Ford and farmers cannot afford to plan for the future. They have to make money this quarter or next or maybe the one after that or they'll go out of business. Without government intervention, by Jay's own thesis, we will and should continue unsustainable industrial practices until those industries are forced to change those practices, a force that in many cases will come with the collapse or near total destruction of a non-renewable resource and which even Jay must acknowledge could possibly trigger financial and political crises as well. Meanwhile, we are paying Ford and the farmers to hasten the day.

 

Here's the original question:

 

"...can you show me an example of a critical resource that was completely depleted before substitution, conservation, and innovation made the problems presented by the scarcity of the said resource manageable - if not null and void?"

 

Thus far j_b has offered up a source of food (North Atlantic Cod), and Tvash offered up a source of ...cough...energy (North American Timber).

 

These are especially odd examples to put forward, since both have substitutes in times of scarcity, and both fish-stocks can be replenished. I would have expected someone to put forward a mineral resource, but here the case is the same. When a mineral becomes scarce relative to demand, its price increases, and people use less of it, find substitutes for it, and develop ways to use what they can't substitute more efficiently. Only in instances where populations haven't been capable of responding in this fashion has a resource scarcity left a population helpless to respond. In modern history this set of conditions has been confined to primitive, isolated populations - or in nation states where central planning has prevailed.

 

As your examples demonstrate, it *is* extremely difficult to make accurate forecasts about the future. This is true even in cases where the only bit of the future that you are concerned about is which crops to grow, and how much of it, or what mix of cars to manufacture, and how many of them. As a farmer, doing so involves deciding which type of crop will grow best on a particular piece of land, when to plant, how much to plant, whether it makes more sense to upgrade machinery or use the money to buy more water rights or improve the efficiency of the irrigation system that you have in place, etc, etc, etc. Each piece of land is different, the weather each year is different, and thousands of variables beyond the farm that you can neither control nor foresee ultimately determine if you get more money out of that season's crops than you put into them. The same can be said for virtually any enterprise making any good or service like, say, legal services.
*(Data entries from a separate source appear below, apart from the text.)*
/-! ## §2. Polarities and the slot representation -/
section SlotRep
/-- Apply a polarity: `true` ↦ the matrix itself, `false` ↦ its entrywise complex conjugate
(the conjugate representation `U ↦ Ū`). [folklore] -/
def polM (b : Bool) (M : Matrix (Fin n) (Fin n) ℂ) : Matrix (Fin n) (Fin n) ℂ :=
  if b then M else M.map (starRingEnd ℂ)
/-- Polarity `true` is the identity. [folklore] -/
@[simp] theorem polM_true (M : Matrix (Fin n) (Fin n) ℂ) : polM true M = M := rfl
/-- Polarity `false` is entrywise conjugation. [folklore] -/
@[simp] theorem polM_false (M : Matrix (Fin n) (Fin n) ℂ) : polM false M = M.map (starRingEnd ℂ) := rfl
/-- Polarities are multiplicative. [folklore] -/
theorem polM_mul (b : Bool) (M N : Matrix (Fin n) (Fin n) ℂ) : polM b (M * N) = polM b M * polM b N := by
  cases b
  · simp [Matrix.map_mul]
  · simp
/-- Polarities fix `1`. [folklore] -/
theorem polM_one (b : Bool) : polM b (1 : Matrix (Fin n) (Fin n) ℂ) = 1 := by
  cases b <;> simp
/-- Polarities are additive. [folklore] -/
theorem polM_add (b : Bool) (M N : Matrix (Fin n) (Fin n) ℂ) : polM b (M + N) = polM b M + polM b N := by
  cases b <;> simp [Matrix.map_add]
/-- Polarities are real-linear. [folklore] -/
theorem polM_smul_real (b : Bool) (r : ℝ) (M : Matrix (Fin n) (Fin n) ℂ) : polM b (r • M) = r • polM b M := by
  cases b
  · ext i j
    simp [Matrix.map_apply, Complex.real_smul]
  · simp
/-- Polarities commute with `ᴴ`. [folklore] -/
theorem polM_conjTranspose (b : Bool) (M : Matrix (Fin n) (Fin n) ℂ) : polM b Mᴴ = (polM b M)ᴴ := by
  cases b
  · simp only [polM_false]
    ext i j
    simp [Matrix.map_apply, conjTranspose_apply]
  · simp
/-- Polarities preserve unitarity. [folklore] -/
theorem polM_mem_unitaryGroup (b : Bool) {M : Matrix (Fin n) (Fin n) ℂ} (hM : M ∈ Matrix.unitaryGroup (Fin n) ℂ) :
    polM b M ∈ Matrix.unitaryGroup (Fin n) ℂ := by
  rw [Matrix.mem_unitaryGroup_iff'] at hM ⊢
  change (polM b M)ᴴ * polM b M = 1
  rw [← polM_conjTranspose, ← polM_mul]
  change polM b (star M * M) = 1
  rw [hM, polM_one]

variable {E : Type*}
/-- The **slot representation** `R_σ(W) = ⊗ₛ Ŵₛ` of a slot system `(lnk, pol)` over the links `E`, on an
ambient configuration `W : E → M_n(ℂ)`. [ours] -/
def slotRep (lnk : σ → E) (pol : σ → Bool) (W : E → Matrix (Fin n) (Fin n) ℂ) :
    Matrix (σ → Fin n) (σ → Fin n) ℂ :=
  kronPi fun s => polM (pol s) (W (lnk s))

/-- `R_σ` is multiplicative in the configuration (pointwise product of link matrices) — on ALL ambient
configurations. [folklore] -/
theorem slotRep_mul [DecidableEq σ] (lnk : σ → E) (pol : σ → Bool) (W W' : E → Matrix (Fin n) (Fin n) ℂ) :
    slotRep lnk pol (fun e => W e * W' e) = slotRep lnk pol W * slotRep lnk pol W' := by
  unfold slotRep; rw [← kronPi_mul]; exact kronPi_congr fun s => polM_mul _ _ _
/-- `R_σ(1) = 1`. [folklore] -/
theorem slotRep_one (lnk : σ → E) (pol : σ → Bool) :
    slotRep lnk pol (fun _ => (1 : Matrix (Fin n) (Fin n) ℂ)) = 1 := by
  unfold slotRep; rw [← kronPi_one (σ := σ) (n := n)]; exact kronPi_congr fun _ => polM_one _
/-- `R_σ(Wᴴ) = R_σ(W)ᴴ`. [folklore] -/
theorem slotRep_conjTranspose (lnk : σ → E) (pol : σ → Bool) (W : E → Matrix (Fin n) (Fin n) ℂ) :
    (slotRep lnk pol W)ᴴ = slotRep lnk pol (fun e => (W e)ᴴ) := by
  unfold slotRep; rw [kronPi_conjTranspose]; exact kronPi_congr fun _ => (polM_conjTranspose _ _).symm
/-- `R_σ(U)` is unitary on unitary configurations (so `‖R_σ(U)‖ = 1`). [folklore] -/
theorem slotRep_mem_unitaryGroup [DecidableEq σ] (lnk : σ → E) (pol : σ → Bool) {U : E → Matrix (Fin n) (Fin n) ℂ}
    (hU : ∀ e, U e ∈ Matrix.unitaryGroup (Fin n) ℂ) :
    slotRep lnk pol U ∈ Matrix.unitaryGroup (σ → Fin n) ℂ :=
  kronPi_mem_unitaryGroup fun _ => polM_mem_unitaryGroup _ (hU _)
end SlotRep

/-! ## §3. Slot insertions and slot generators -/
section Generators
variable [DecidableEq σ]
/-- Entries of a Kronecker product with one factor replaced. [folklore] -/
theorem kronPi_update_apply (A : σ → Matrix (Fin n) (Fin n) ℂ) (s : σ) (Z : Matrix (Fin n) (Fin n) ℂ)
    (I J : σ → Fin n) :
    kronPi (Function.update A s Z) I J = Z (I s) (J s) * ∏ s' ∈ univ.erase s, A s' (I s') (J s') := by
  rw [kronPi_apply, ← Finset.mul_prod_erase univ _ (mem_univ s), Function.update_self]
  congr 1
  exact Finset.prod_congr rfl fun s' hs' => by rw [Function.update_of_ne (ne_of_mem_erase hs')]

/-- The **insertion** `ins s Z = 1 ⊗ ⋯ ⊗ Z ⊗ ⋯ ⊗ 1` of a matrix at slot `s`. [folklore] -/
def ins (s : σ) (Z : Matrix (Fin n) (Fin n) ℂ) : Matrix (σ → Fin n) (σ → Fin n) ℂ :=
  kronPi (Function.update (fun _ => (1 : Matrix (Fin n) (Fin n) ℂ)) s Z)

/-- `ins s Z * ⊗ₛ' A s' = ⊗ (A with Z·A s at slot s)`. [folklore] -/
theorem ins_mul_kronPi (s : σ) (Z : Matrix (Fin n) (Fin n) ℂ) (A : σ → Matrix (Fin n) (Fin n) ℂ) :
    ins s Z * kronPi A = kronPi (Function.update A s (Z * A s)) := by
  rw [ins, ← kronPi_mul]
  refine kronPi_congr fun s' => ?_
  rcases eq_or_ne s' s with rfl | h
  · simp
  · simp [Function.update_of_ne h]
/-- Insertion is multiplicative. [folklore] -/
theorem ins_mul (s : σ) (Z Z' : Matrix (Fin n) (Fin n) ℂ) : ins s (Z * Z') = ins s Z * ins s Z' := by
  rw [ins, ins, ins, ← kronPi_mul]
  refine kronPi_congr fun s' => ?_
  rcases eq_or_ne s' s with rfl | h
  · simp
  · simp [Function.update_of_ne h]
/-- Insertion commutes with `ᴴ`. [folklore] -/
theorem ins_conjTranspose (s : σ) (Z : Matrix (Fin n) (Fin n) ℂ) : (ins s Z)ᴴ = ins s Zᴴ := by
  rw [ins, ins, kronPi_conjTranspose]
  refine kronPi_congr fun s' => ?_
  rcases eq_or_ne s' s with rfl | h
  · simp
  · simp [Function.update_of_ne h]
/-- Entries of an insertion. [folklore] -/
theorem ins_apply (s : σ) (Z : Matrix (Fin n) (Fin n) ℂ) (I J : σ → Fin n) :
    ins s Z I J = Z (I s) (J s) * ∏ s' ∈ univ.erase s, (1 : Matrix (Fin n) (Fin n) ℂ) (I s') (J s') := by
  rw [ins, kronPi_update_apply]
/-- Insertion is additive. [folklore] -/
theorem ins_add (s : σ) (Z Z' : Matrix (Fin n) (Fin n) ℂ) : ins s (Z + Z') = ins s Z + ins s Z' := by
  ext I J; simp only [ins_apply, Matrix.add_apply]; ring
/-- Insertion is `ℂ`-homogeneous. [folklore] -/
theorem ins_smul (s : σ) (c : ℂ) (Z : Matrix (Fin n) (Fin n) ℂ) : ins s (c • Z) = c • ins s Z := by
  ext I J; simp only [ins_apply, Matrix.smul_apply, smul_eq_mul]; ring
/-- Insertion respects subtraction. [folklore] -/
theorem ins_sub (s : σ) (Z Z' : Matrix (Fin n) (Fin n) ℂ) : ins s (Z - Z') = ins s Z - ins s Z' := by
  rw [sub_eq_add_neg, ins_add, ← neg_one_smul ℂ Z', ins_smul, neg_one_smul, sub_eq_add_neg]
/-- Insertions at DIFFERENT slots commute. [folklore] -/
theorem ins_mul_ins_comm {s s' : σ} (h : s ≠ s') (Z Z' : Matrix (Fin n) (Fin n) ℂ) :
    ins s Z * ins s' Z' = ins s' Z' * ins s Z := by
  rw [ins, ins, ← kronPi_mul, ← kronPi_mul]
  refine kronPi_congr fun t => ?_
  rcases eq_or_ne t s with rfl | ht
  · simp [Function.update_of_ne h]
  · rcases eq_or_ne t s' with rfl | ht'
    · simp [Function.update_of_ne (Ne.symm h)]
    · simp [Function.update_of_ne ht, Function.update_of_ne ht']

/-- `[ins s Z, ins s Z'] = ins s [Z, Z']` (insertion is an algebra map). [folklore] -/
theorem ins_commutator (s : σ) (Z Z' : Matrix (Fin n) (Fin n) ℂ) :
    ins s Z * ins s Z' - ins s Z' * ins s Z = ins s (Z * Z' - Z' * Z) := by
  rw [ins_sub, ins_mul, ins_mul]

variable {E : Type*} [DecidableEq E]
/-- The **slot generator** of a link: `Y^{σ,e} = ∑_{lnk s = e} ins s (Y or Ȳ)` — the infinitesimal action of
left multiplication `W e ↦ exp(tY) W e` in the slot representation (§4). [ours] -/
def slotGen (lnk : σ → E) (pol : σ → Bool) (e : E) (Y : Matrix (Fin n) (Fin n) ℂ) :
    Matrix (σ → Fin n) (σ → Fin n) ℂ :=
  ∑ s, if lnk s = e then ins s (polM (pol s) Y) else 0
/-- `(Y^{σ,e})ᴴ = (Yᴴ)^{σ,e}`. [folklore] -/
theorem slotGen_conjTranspose (lnk : σ → E) (pol : σ → Bool) (e : E) (Y : Matrix (Fin n) (Fin n) ℂ) :
    (slotGen lnk pol e Y)ᴴ = slotGen lnk pol e Yᴴ := by
  simp only [slotGen, Matrix.conjTranspose_sum]
  refine Finset.sum_congr rfl fun s _ => ?_
  split_ifs
  · rw [ins_conjTranspose, polM_conjTranspose]
  · simp

/-- Slot generators of skew-Hermitian matrices are skew-Hermitian. [folklore] -/
theorem slotGen_conjTranspose_of_skew (lnk : σ → E) (pol : σ → Bool) (e : E) {Y : Matrix (Fin n) (Fin n) ℂ}
    (hY : Yᴴ = -Y) : (slotGen lnk pol e Y)ᴴ = -slotGen lnk pol e Y := by
  rw [slotGen_conjTranspose, hY]
  simp only [slotGen, ← Finset.sum_neg_distrib]
  refine Finset.sum_congr rfl fun s _ => ?_
  split_ifs
  · rw [← neg_one_smul ℂ Y, show polM (pol s) ((-1 : ℂ) • Y) = (-1 : ℂ) • polM (pol s) Y by
      cases pol s <;> simp [Matrix.map_neg], ins_smul, neg_one_smul]
  · simp
/-- Slot generators are additive in `Y`. [folklore] -/
theorem slotGen_add (lnk : σ → E) (pol : σ → Bool) (e : E) (Y Y' : Matrix (Fin n) (Fin n) ℂ) :
    slotGen lnk pol e (Y + Y') = slotGen lnk pol e Y + slotGen lnk pol e Y' := by
  simp only [slotGen, ← Finset.sum_add_distrib]
  refine Finset.sum_congr rfl fun s _ => ?_
  split_ifs
  · rw [polM_add, ins_add]
  · simp
/-- Slot generators are real-linear in `Y`. [folklore] -/
theorem slotGen_smul_real (lnk : σ → E) (pol : σ → Bool) (e : E) (r : ℝ) (Y : Matrix (Fin n) (Fin n) ℂ) :
    slotGen lnk pol e (r • Y) = (r : ℂ) • slotGen lnk pol e Y := by
  simp only [slotGen, Finset.smul_sum]
  refine Finset.sum_congr rfl fun s _ => ?_
  split_ifs
  · rw [polM_smul_real, ← Complex.coe_smul, ins_smul]
  · simp

/-- Slot generators of DIFFERENT links commute (disjoint slots). [folklore] -/
theorem slotGen_comm (lnk : σ → E) (pol : σ → Bool) {e e' : E} (h : e ≠ e')
    (Y Y' : Matrix (Fin n) (Fin n) ℂ) :
    slotGen lnk pol e Y * slotGen lnk pol e' Y' = slotGen lnk pol e' Y' * slotGen lnk pol e Y := by
  simp only [slotGen, Finset.sum_mul, Finset.mul_sum]
  rw [Finset.sum_comm]
  refine Finset.sum_congr rfl fun s _ => Finset.sum_congr rfl fun s' _ => ?_
  split_ifs with h1 h2
  · exact ins_mul_ins_comm (fun hh => h (by rw [← h1, ← h2, hh])) _ _
  all_goals simp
What's the probability that a class-action lawsuit taken on a contingent basis will result in a favorable payout, how many first-year associates will we hire for document review for the said class action lawsuit, at what salary, etc, etc, etc...

 

Anyone who stresses how difficult it is to make accurate predictions about the number and type of cars that society will need in the next six months, for example, would have to concede that it is infinitely more difficult to make accurate predictions accurate predictions about how much of *everything* will be required in the next six months, let alone several years into the future. So - to answer your question - yes, we should leave it up to farmers to determine what kind of crops to grow on each acre of land, in what quantity, how often to water them, when to harvest them, what kind of machinery to harvest them with, etc. Ditto for leaving it to car manufacturers to decide what kind of cars they'll produce, and for legal firms to decide what kind of cases they'll accept, what they'll charge per-hour, etc.

 

Yes - it's true that some farmers, car manufacturers, and law-firms will make horrible choices based on wildly inaccurate predictions in some years. Do all farmers, firms, and factories all make equally bad decisions in all years? Would the outcome be better if the government made all of their business decisions for them?

 

In order to answer "yes" to that question, you'd have to answer "yes" in response to a number of questions. If it's hard to make accurate decisions for a single farm, factory, or firm - is it easier to make accurate decisions for thousands, or tens of thousands of them all at once? If it's tough for a single farm, factory, or firm to respond to changes that affect their business in a way that will allow them to remain viable, would it be easier for government officials assigned responsibility for making these choices to do so on their behalf?

 

There are quite a few secondary questions that you'd have to figure out the answer to if answering "yes" to the first question. How would the same officials respond if the consumers didn't want or need most of the stuff that the businesses that they were making? What if critical suppliers in businesses that they didn't supervise decided to raise their prices? What if competitors overseas were offering their products at prices below the price that the government administrators set for the products made by the businesses they ran?

 

And finally - are the people who run farms and factories inherently less capable than the people running law firms? If we can't leave it to individual farmers to evaluate all of the variables that affect their businesses - how can we leave it to attorneys to run their own practices? Are the people who run farms and factories inferior to attorneys in some fundamental why? If not - why would collective administration be bad for attorneys but good for farms and factories?

 

When it comes to resource depletion - in this case water in California - how are the state and federal government's collective decision to allocate the majority of the finite water available to everyone in the state to farmers at a price that's many times lower than what everyone else has to pay promoting conservation, exactly? How about the many billions of dollars in ethanol and other subsidies to farmers that result in god knows how many additional acres of soil being unnecessarily tilled under, fertilized, watered, and treated with pesticides? Paying farmers to grow excess crops, and insulating them from the incentives that would prompt them to grow their crops using as few resources as possible equals conservation? Subsidizing the consumption of scarce resources by suppressing their price is a better way to promote conservation than allowing real scarcities to be reflected in the price of those resources?

 

Naturally - I don't expect you to respond to all of the points that I made in this post, or any of them - really - but there's my answer to your questions.

 

One could ask the same thing of the Evil Homonym about government subsidies to fishermen in various locations all over the world.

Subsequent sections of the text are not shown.